AIM OF THE EXERCISE
Retype, word for word, each line between the lines holding "mul_mem' hp hq" and "inducing character at", inclusive, and leave the rest of the data alone.

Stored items
########################################

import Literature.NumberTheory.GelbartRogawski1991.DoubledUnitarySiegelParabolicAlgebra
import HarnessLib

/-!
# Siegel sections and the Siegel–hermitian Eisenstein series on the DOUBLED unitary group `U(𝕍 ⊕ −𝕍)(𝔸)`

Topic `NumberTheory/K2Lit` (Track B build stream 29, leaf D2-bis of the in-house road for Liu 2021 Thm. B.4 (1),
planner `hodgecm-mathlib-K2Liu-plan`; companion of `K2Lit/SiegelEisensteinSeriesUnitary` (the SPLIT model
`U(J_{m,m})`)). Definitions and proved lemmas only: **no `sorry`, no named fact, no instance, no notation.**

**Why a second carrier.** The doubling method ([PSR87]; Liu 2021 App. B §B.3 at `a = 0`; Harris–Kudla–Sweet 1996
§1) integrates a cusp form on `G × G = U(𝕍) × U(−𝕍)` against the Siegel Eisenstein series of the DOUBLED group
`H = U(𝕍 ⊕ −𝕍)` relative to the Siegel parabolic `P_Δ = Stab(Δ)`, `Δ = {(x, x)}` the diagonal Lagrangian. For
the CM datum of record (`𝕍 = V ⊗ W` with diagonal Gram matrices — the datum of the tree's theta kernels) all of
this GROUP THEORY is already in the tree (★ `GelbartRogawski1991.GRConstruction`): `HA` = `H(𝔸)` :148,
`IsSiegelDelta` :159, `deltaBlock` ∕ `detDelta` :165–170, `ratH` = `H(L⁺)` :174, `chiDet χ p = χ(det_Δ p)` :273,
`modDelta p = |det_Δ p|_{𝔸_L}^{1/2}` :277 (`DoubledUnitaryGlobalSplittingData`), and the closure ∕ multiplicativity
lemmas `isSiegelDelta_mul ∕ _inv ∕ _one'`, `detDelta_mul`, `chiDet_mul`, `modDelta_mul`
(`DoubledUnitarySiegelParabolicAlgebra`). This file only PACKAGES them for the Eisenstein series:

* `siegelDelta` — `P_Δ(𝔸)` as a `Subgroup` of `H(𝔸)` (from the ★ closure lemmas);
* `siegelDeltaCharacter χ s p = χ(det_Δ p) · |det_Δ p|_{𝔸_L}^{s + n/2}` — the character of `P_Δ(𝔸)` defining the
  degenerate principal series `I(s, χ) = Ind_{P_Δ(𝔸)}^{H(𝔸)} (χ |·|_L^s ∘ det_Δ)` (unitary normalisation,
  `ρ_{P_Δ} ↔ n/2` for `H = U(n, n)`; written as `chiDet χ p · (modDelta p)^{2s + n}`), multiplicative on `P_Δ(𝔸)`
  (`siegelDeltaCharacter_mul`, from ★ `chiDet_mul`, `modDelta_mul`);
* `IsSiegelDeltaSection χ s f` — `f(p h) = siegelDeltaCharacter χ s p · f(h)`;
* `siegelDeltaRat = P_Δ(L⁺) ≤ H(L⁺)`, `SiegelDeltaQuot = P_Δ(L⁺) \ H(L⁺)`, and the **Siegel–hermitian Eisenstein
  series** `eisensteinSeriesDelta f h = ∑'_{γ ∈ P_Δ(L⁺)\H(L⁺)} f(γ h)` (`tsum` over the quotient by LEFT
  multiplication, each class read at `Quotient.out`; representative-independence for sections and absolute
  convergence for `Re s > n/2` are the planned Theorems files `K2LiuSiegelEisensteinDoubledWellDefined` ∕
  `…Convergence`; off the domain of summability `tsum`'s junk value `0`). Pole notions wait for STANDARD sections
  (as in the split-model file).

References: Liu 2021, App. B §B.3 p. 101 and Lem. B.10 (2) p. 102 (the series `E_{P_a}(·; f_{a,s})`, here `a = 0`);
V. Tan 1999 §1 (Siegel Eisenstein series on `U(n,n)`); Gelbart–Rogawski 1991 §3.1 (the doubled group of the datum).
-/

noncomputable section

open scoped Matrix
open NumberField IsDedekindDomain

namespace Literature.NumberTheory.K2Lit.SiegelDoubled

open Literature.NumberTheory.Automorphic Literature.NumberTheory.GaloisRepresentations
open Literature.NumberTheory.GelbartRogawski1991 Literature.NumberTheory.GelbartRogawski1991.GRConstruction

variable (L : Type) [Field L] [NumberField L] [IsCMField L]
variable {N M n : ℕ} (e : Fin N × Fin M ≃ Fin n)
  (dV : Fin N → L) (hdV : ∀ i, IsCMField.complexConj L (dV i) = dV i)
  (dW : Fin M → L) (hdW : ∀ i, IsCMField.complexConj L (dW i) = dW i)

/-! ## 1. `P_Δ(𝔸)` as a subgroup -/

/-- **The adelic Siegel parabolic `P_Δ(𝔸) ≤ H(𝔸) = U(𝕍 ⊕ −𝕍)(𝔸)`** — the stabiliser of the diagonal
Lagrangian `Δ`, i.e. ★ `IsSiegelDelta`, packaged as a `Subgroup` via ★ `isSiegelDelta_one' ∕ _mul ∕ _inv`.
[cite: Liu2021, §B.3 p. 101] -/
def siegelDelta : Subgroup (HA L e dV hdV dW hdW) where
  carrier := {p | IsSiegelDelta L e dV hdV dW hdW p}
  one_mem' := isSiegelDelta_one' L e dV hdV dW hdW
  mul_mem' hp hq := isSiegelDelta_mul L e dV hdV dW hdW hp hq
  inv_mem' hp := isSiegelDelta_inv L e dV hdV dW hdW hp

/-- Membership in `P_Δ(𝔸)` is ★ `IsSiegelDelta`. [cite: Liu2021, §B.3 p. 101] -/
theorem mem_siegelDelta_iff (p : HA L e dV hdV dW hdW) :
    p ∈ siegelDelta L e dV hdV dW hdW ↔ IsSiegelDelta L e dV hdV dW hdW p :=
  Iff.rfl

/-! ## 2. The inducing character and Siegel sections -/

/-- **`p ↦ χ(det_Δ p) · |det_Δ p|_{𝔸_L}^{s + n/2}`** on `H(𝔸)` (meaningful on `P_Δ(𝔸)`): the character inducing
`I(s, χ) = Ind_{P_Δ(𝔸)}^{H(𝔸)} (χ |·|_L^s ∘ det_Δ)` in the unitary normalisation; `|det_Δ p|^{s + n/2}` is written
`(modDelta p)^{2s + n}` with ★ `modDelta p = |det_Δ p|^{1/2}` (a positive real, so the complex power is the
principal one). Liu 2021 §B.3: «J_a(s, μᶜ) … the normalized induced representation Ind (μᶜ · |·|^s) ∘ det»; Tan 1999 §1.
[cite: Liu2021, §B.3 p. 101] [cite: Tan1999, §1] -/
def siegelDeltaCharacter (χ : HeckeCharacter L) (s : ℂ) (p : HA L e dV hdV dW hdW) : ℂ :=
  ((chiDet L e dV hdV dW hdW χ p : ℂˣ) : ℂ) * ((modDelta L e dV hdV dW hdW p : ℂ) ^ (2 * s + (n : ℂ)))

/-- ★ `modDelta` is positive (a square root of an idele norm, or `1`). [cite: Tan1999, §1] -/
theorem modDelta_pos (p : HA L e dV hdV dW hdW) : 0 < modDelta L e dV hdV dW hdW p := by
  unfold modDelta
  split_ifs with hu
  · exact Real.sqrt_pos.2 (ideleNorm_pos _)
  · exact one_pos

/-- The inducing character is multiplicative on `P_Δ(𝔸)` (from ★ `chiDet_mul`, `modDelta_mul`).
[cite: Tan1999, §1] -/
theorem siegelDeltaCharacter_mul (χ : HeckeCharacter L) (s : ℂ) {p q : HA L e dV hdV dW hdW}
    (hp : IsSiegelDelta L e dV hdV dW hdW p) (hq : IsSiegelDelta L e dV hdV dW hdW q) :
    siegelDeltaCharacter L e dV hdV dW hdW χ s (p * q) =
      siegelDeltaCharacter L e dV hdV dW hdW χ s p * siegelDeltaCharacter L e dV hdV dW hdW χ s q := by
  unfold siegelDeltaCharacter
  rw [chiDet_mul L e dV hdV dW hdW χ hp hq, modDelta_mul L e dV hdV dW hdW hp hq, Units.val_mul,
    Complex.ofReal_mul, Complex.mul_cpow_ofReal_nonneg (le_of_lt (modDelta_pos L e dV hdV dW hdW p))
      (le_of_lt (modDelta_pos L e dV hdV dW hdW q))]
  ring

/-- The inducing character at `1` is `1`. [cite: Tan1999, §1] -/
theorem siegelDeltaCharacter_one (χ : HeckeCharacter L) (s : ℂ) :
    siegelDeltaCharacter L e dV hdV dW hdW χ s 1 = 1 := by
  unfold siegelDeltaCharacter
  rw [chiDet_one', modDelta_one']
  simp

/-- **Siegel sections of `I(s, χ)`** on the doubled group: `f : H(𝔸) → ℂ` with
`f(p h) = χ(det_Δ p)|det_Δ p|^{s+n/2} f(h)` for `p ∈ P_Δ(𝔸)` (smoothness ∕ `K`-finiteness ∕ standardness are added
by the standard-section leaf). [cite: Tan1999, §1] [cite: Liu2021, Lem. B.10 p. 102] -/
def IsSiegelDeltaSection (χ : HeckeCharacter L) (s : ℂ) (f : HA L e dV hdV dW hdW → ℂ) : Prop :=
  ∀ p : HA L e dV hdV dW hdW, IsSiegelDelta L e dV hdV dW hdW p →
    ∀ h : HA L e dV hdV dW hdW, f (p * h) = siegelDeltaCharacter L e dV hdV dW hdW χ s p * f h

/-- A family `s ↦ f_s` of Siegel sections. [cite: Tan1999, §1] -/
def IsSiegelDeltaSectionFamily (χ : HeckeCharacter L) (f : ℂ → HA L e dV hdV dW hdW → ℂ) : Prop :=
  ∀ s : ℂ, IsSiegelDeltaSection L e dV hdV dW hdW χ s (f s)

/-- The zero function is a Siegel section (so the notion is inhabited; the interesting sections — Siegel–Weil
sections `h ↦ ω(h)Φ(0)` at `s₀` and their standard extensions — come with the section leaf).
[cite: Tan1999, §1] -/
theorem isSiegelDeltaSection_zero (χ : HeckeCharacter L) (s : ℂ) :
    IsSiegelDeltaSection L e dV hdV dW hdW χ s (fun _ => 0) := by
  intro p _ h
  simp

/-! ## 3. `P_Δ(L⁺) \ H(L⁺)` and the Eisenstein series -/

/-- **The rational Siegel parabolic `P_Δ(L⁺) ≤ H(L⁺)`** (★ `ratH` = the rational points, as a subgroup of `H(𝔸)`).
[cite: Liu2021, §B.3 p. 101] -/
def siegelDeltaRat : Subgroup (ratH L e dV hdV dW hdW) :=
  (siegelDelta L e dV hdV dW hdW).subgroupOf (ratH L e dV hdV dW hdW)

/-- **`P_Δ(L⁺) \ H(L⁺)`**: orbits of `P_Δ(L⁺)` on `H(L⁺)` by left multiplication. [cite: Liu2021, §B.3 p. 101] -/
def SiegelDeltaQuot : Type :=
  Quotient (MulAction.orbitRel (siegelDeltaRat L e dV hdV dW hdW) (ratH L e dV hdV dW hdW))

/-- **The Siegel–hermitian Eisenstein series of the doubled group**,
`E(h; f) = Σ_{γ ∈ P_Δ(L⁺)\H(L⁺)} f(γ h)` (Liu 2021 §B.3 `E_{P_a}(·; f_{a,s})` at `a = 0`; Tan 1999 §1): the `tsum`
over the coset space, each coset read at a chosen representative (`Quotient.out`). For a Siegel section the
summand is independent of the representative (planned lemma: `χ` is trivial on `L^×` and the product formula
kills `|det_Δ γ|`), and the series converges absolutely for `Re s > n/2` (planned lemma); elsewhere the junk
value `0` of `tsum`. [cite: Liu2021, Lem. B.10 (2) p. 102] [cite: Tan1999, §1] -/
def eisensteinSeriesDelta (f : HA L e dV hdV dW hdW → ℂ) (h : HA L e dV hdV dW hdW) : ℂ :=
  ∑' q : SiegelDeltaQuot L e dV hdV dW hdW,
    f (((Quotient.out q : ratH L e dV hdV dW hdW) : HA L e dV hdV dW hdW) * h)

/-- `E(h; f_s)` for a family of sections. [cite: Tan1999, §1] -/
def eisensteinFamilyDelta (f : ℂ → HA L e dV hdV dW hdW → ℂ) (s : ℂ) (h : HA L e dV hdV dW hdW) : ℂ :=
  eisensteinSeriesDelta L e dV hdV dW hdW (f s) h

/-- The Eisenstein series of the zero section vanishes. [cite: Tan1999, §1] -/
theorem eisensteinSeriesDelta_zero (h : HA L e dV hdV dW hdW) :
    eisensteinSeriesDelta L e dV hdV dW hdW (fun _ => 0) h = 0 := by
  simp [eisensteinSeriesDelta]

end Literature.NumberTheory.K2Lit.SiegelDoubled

########################################

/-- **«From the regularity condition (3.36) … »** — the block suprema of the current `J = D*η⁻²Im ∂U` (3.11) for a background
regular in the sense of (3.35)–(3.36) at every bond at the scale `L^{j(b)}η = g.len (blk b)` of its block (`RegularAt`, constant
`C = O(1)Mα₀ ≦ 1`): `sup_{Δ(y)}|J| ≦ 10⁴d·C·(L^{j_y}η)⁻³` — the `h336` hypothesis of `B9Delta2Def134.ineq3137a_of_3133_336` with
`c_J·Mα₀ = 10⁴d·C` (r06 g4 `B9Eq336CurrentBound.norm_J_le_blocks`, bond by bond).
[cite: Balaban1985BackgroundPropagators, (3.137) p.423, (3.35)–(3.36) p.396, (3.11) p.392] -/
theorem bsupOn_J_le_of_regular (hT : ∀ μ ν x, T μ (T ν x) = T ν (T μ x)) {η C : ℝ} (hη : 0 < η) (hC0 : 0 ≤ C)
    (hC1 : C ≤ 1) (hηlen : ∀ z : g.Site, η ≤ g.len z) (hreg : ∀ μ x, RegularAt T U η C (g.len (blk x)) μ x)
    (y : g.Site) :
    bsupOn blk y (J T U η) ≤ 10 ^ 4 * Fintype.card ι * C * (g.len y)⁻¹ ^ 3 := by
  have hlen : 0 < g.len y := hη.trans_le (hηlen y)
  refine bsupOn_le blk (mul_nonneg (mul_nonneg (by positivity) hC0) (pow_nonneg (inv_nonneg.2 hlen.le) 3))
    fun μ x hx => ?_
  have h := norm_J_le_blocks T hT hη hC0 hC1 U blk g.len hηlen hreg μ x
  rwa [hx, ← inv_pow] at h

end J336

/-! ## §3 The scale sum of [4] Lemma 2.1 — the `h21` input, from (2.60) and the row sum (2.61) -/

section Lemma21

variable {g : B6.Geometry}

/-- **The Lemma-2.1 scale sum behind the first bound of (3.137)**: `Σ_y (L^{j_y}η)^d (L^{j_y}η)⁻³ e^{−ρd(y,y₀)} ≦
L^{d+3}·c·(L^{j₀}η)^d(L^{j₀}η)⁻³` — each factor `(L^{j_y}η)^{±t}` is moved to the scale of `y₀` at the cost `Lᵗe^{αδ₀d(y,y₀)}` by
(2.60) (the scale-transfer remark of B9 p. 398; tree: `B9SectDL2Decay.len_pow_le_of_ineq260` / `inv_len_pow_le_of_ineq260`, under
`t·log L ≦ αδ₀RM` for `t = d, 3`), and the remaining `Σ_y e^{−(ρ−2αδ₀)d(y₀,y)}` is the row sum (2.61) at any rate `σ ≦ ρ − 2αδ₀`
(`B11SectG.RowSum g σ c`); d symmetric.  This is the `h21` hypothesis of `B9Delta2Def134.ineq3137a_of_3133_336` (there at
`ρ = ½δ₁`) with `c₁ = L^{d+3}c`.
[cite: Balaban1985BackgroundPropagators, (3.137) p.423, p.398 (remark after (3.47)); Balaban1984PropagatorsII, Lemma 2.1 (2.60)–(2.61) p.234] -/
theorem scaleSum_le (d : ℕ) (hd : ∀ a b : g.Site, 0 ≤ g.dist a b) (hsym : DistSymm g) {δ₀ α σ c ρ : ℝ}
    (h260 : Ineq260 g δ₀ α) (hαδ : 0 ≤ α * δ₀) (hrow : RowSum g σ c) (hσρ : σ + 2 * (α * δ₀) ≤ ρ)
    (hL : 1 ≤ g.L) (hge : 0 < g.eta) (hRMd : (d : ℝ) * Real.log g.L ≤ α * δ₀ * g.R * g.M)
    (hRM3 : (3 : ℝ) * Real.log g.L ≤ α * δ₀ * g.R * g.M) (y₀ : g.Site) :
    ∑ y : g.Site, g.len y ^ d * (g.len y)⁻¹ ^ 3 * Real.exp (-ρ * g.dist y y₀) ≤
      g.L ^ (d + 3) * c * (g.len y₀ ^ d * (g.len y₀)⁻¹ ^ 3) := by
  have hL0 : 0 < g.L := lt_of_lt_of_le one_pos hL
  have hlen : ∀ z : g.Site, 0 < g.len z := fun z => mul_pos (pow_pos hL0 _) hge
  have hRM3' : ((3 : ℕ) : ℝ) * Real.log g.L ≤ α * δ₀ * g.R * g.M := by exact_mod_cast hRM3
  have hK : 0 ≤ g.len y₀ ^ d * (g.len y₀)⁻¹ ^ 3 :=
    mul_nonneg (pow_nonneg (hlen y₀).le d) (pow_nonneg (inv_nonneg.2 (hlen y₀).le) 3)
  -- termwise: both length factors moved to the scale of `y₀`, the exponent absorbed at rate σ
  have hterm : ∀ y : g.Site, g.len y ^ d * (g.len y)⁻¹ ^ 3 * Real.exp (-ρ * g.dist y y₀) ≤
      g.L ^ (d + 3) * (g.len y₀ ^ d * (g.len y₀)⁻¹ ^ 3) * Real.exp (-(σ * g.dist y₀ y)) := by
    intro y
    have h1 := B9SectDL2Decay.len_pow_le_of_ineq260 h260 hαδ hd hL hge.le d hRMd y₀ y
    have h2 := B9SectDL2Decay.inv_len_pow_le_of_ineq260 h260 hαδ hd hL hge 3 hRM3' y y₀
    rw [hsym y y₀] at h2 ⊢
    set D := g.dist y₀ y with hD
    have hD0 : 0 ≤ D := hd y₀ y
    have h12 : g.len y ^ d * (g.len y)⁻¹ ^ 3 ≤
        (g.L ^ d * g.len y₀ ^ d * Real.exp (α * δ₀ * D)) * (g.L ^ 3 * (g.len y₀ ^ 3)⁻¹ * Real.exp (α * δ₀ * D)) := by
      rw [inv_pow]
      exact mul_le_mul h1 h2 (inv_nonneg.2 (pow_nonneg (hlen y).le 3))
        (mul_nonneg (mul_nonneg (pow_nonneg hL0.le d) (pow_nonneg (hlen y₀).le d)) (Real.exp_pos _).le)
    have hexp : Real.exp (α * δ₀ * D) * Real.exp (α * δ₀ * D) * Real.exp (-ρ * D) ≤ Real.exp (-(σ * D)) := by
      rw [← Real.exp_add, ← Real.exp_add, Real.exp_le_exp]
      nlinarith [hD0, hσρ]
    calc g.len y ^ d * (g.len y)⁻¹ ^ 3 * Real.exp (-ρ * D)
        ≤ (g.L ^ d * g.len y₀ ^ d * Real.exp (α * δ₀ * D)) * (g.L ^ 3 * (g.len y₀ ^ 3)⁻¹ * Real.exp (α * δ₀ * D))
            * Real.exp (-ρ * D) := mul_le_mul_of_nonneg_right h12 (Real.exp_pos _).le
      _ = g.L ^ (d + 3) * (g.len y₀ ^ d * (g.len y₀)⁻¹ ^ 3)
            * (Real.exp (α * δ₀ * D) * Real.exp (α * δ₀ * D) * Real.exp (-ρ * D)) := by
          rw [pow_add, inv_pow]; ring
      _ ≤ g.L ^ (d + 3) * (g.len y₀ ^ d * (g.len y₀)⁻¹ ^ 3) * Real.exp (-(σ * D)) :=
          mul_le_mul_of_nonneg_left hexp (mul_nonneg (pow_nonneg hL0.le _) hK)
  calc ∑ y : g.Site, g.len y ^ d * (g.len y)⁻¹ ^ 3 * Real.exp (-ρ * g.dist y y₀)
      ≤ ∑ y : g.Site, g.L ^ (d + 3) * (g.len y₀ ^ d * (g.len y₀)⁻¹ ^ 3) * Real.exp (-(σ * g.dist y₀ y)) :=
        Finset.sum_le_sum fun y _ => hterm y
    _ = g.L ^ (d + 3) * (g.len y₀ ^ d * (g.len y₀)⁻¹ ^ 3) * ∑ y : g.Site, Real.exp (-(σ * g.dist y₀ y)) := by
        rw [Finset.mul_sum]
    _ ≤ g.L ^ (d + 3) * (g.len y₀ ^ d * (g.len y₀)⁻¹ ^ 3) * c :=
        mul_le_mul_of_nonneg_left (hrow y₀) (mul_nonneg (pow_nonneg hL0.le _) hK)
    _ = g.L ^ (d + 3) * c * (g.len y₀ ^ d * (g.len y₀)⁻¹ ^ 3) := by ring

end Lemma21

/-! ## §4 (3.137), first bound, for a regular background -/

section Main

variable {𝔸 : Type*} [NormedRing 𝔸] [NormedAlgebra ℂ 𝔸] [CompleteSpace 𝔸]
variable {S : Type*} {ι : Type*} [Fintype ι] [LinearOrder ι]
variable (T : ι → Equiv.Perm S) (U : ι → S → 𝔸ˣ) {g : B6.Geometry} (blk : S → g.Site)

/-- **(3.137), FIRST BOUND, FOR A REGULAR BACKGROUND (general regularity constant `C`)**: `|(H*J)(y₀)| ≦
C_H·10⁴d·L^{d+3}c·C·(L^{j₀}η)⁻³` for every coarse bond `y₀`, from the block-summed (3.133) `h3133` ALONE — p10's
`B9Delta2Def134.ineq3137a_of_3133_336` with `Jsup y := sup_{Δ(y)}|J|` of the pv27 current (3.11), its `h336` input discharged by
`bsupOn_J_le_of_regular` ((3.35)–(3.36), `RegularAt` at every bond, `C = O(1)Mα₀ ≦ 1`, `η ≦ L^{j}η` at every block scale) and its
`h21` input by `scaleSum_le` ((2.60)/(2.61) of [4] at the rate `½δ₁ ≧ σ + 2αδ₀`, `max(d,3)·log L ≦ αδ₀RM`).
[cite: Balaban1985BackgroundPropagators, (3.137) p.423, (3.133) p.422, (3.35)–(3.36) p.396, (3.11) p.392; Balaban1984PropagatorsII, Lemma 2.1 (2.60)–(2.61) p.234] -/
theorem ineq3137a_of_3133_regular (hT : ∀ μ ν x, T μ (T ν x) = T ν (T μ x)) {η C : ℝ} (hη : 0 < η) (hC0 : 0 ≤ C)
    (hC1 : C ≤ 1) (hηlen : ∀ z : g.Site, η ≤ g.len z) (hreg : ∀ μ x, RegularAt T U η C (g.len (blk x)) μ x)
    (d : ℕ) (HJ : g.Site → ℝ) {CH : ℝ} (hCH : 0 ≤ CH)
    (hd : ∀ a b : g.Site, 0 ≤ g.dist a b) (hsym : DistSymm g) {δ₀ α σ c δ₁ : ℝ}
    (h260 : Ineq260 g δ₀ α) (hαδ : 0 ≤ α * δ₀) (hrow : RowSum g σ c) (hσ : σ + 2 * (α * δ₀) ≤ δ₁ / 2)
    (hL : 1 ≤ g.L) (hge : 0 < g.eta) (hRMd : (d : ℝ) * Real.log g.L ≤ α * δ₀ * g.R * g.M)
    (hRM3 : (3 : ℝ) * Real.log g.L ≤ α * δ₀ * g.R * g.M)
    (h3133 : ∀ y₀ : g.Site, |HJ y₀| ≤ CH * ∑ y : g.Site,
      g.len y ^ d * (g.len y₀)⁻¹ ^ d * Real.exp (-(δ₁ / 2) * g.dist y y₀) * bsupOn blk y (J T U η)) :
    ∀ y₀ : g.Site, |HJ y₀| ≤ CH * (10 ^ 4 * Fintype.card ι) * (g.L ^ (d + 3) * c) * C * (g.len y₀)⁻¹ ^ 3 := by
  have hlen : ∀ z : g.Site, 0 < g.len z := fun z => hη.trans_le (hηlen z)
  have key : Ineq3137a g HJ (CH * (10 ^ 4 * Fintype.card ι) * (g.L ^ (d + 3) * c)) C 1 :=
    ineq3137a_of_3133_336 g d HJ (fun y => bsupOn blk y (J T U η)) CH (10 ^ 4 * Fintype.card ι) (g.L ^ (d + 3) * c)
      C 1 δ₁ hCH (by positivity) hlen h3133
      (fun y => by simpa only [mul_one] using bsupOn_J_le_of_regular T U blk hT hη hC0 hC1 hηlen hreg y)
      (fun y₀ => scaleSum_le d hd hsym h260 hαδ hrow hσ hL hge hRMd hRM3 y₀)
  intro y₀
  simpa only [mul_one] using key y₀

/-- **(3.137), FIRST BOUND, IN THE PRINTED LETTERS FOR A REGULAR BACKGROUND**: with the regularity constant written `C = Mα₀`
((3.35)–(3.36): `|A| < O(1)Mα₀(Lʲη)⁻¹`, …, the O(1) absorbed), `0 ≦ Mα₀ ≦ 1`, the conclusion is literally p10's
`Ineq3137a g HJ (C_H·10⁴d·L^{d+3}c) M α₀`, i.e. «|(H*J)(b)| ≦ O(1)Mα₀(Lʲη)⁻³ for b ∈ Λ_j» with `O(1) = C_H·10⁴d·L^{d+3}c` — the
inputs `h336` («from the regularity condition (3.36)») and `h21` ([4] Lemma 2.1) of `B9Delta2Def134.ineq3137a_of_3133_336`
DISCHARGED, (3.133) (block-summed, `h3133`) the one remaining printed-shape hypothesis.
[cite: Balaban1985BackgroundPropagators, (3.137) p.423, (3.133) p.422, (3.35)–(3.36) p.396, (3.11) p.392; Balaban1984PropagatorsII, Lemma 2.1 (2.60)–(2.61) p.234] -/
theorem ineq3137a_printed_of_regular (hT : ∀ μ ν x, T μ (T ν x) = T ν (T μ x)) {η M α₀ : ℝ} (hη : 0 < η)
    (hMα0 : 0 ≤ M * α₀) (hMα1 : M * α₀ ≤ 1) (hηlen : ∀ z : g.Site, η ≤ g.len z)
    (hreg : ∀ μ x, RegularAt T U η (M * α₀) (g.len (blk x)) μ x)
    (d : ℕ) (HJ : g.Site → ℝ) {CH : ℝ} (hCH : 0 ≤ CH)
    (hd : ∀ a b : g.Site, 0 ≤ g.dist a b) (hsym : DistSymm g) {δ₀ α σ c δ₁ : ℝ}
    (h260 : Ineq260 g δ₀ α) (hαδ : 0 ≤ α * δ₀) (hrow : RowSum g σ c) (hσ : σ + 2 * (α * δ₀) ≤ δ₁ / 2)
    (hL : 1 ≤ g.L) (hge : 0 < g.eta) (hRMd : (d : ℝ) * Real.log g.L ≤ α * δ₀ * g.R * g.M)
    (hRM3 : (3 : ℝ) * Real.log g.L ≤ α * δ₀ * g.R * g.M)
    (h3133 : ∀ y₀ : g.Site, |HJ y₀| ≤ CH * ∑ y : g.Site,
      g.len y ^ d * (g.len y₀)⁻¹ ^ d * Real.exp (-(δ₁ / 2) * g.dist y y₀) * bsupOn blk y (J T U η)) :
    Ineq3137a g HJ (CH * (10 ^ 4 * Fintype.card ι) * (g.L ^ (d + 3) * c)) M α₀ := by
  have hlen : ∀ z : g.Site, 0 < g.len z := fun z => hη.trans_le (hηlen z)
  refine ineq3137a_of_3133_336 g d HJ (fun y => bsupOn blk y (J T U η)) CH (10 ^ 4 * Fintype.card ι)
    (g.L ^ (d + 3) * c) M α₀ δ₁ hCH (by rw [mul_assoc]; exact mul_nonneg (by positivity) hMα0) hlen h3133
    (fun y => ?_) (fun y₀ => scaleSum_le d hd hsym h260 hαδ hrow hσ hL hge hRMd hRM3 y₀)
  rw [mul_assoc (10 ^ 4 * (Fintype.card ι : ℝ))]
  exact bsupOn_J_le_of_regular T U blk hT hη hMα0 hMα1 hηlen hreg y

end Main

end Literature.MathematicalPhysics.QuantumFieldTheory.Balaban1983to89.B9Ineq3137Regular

########################################

TASK RESPONSE
  mul_mem' hp hq := isSiegelDelta_mul L e dV hdV dW hdW hp hq
  inv_mem' hp := isSiegelDelta_inv L e dV hdV dW hdW hp

/-- Membership in `P_Δ(𝔸)` is ★ `IsSiegelDelta`. [cite: Liu2021, §B.3 p. 101] -/
theorem mem_siegelDelta_iff (p : HA L e dV hdV dW hdW) :
    p ∈ siegelDelta L e dV hdV dW hdW ↔ IsSiegelDelta L e dV hdV dW hdW p :=
  Iff.rfl

/-! ## 2. The inducing character and Siegel sections -/

/-- **`p ↦ χ(det_Δ p) · |det_Δ p|_{𝔸_L}^{s + n/2}`** on `H(𝔸)` (meaningful on `P_Δ(𝔸)`): the character inducing
`I(s, χ) = Ind_{P_Δ(𝔸)}^{H(𝔸)} (χ |·|_L^s ∘ det_Δ)` in the unitary normalisation; `|det_Δ p|^{s + n/2}` is written
`(modDelta p)^{2s + n}` with ★ `modDelta p = |det_Δ p|^{1/2}` (a positive real, so the complex power is the
principal one). Liu 2021 §B.3: «J_a(s, μᶜ) … the normalized induced representation Ind (μᶜ · |·|^s) ∘ det»; Tan 1999 §1.
[cite: Liu2021, §B.3 p. 101] [cite: Tan1999, §1] -/
def siegelDeltaCharacter (χ : HeckeCharacter L) (s : ℂ) (p : HA L e dV hdV dW hdW) : ℂ :=
  ((chiDet L e dV hdV dW hdW χ p : ℂˣ) : ℂ) * ((modDelta L e dV hdV dW hdW p : ℂ) ^ (2 * s + (n : ℂ)))

/-- ★ `modDelta` is positive (a square root of an idele norm, or `1`). [cite: Tan1999, §1] -/
theorem modDelta_pos (p : HA L e dV hdV dW hdW) : 0 < modDelta L e dV hdV dW hdW p := by
  unfold modDelta
  split_ifs with hu
  · exact Real.sqrt_pos.2 (ideleNorm_pos _)
  · exact one_pos

/-- The inducing character is multiplicative on `P_Δ(𝔸)` (from ★ `chiDet_mul`, `modDelta_mul`).
[cite: Tan1999, §1] -/
theorem siegelDeltaCharacter_mul (χ : HeckeCharacter L) (s : ℂ) {p q : HA L e dV hdV dW hdW}
    (hp : IsSiegelDelta L e dV hdV dW hdW p) (hq : IsSiegelDelta L e dV hdV dW hdW q) :
    siegelDeltaCharacter L e dV hdV dW hdW χ s (p * q) =
      siegelDeltaCharacter L e dV hdV dW hdW χ s p * siegelDeltaCharacter L e dV hdV dW hdW χ s q := by
  unfold siegelDeltaCharacter
  rw [chiDet_mul L e dV hdV dW hdW χ hp hq, modDelta_mul L e dV hdV dW hdW hp hq, Units.val_mul,
    Complex.ofReal_mul, Complex.mul_cpow_ofReal_nonneg (le_of_lt (modDelta_pos L e dV hdV dW hdW p))
      (le_of_lt (modDelta_pos L e dV hdV dW hdW q))]
  ring

/-- The inducing character at `1` is `1`. [cite: Tan1999, §1] -/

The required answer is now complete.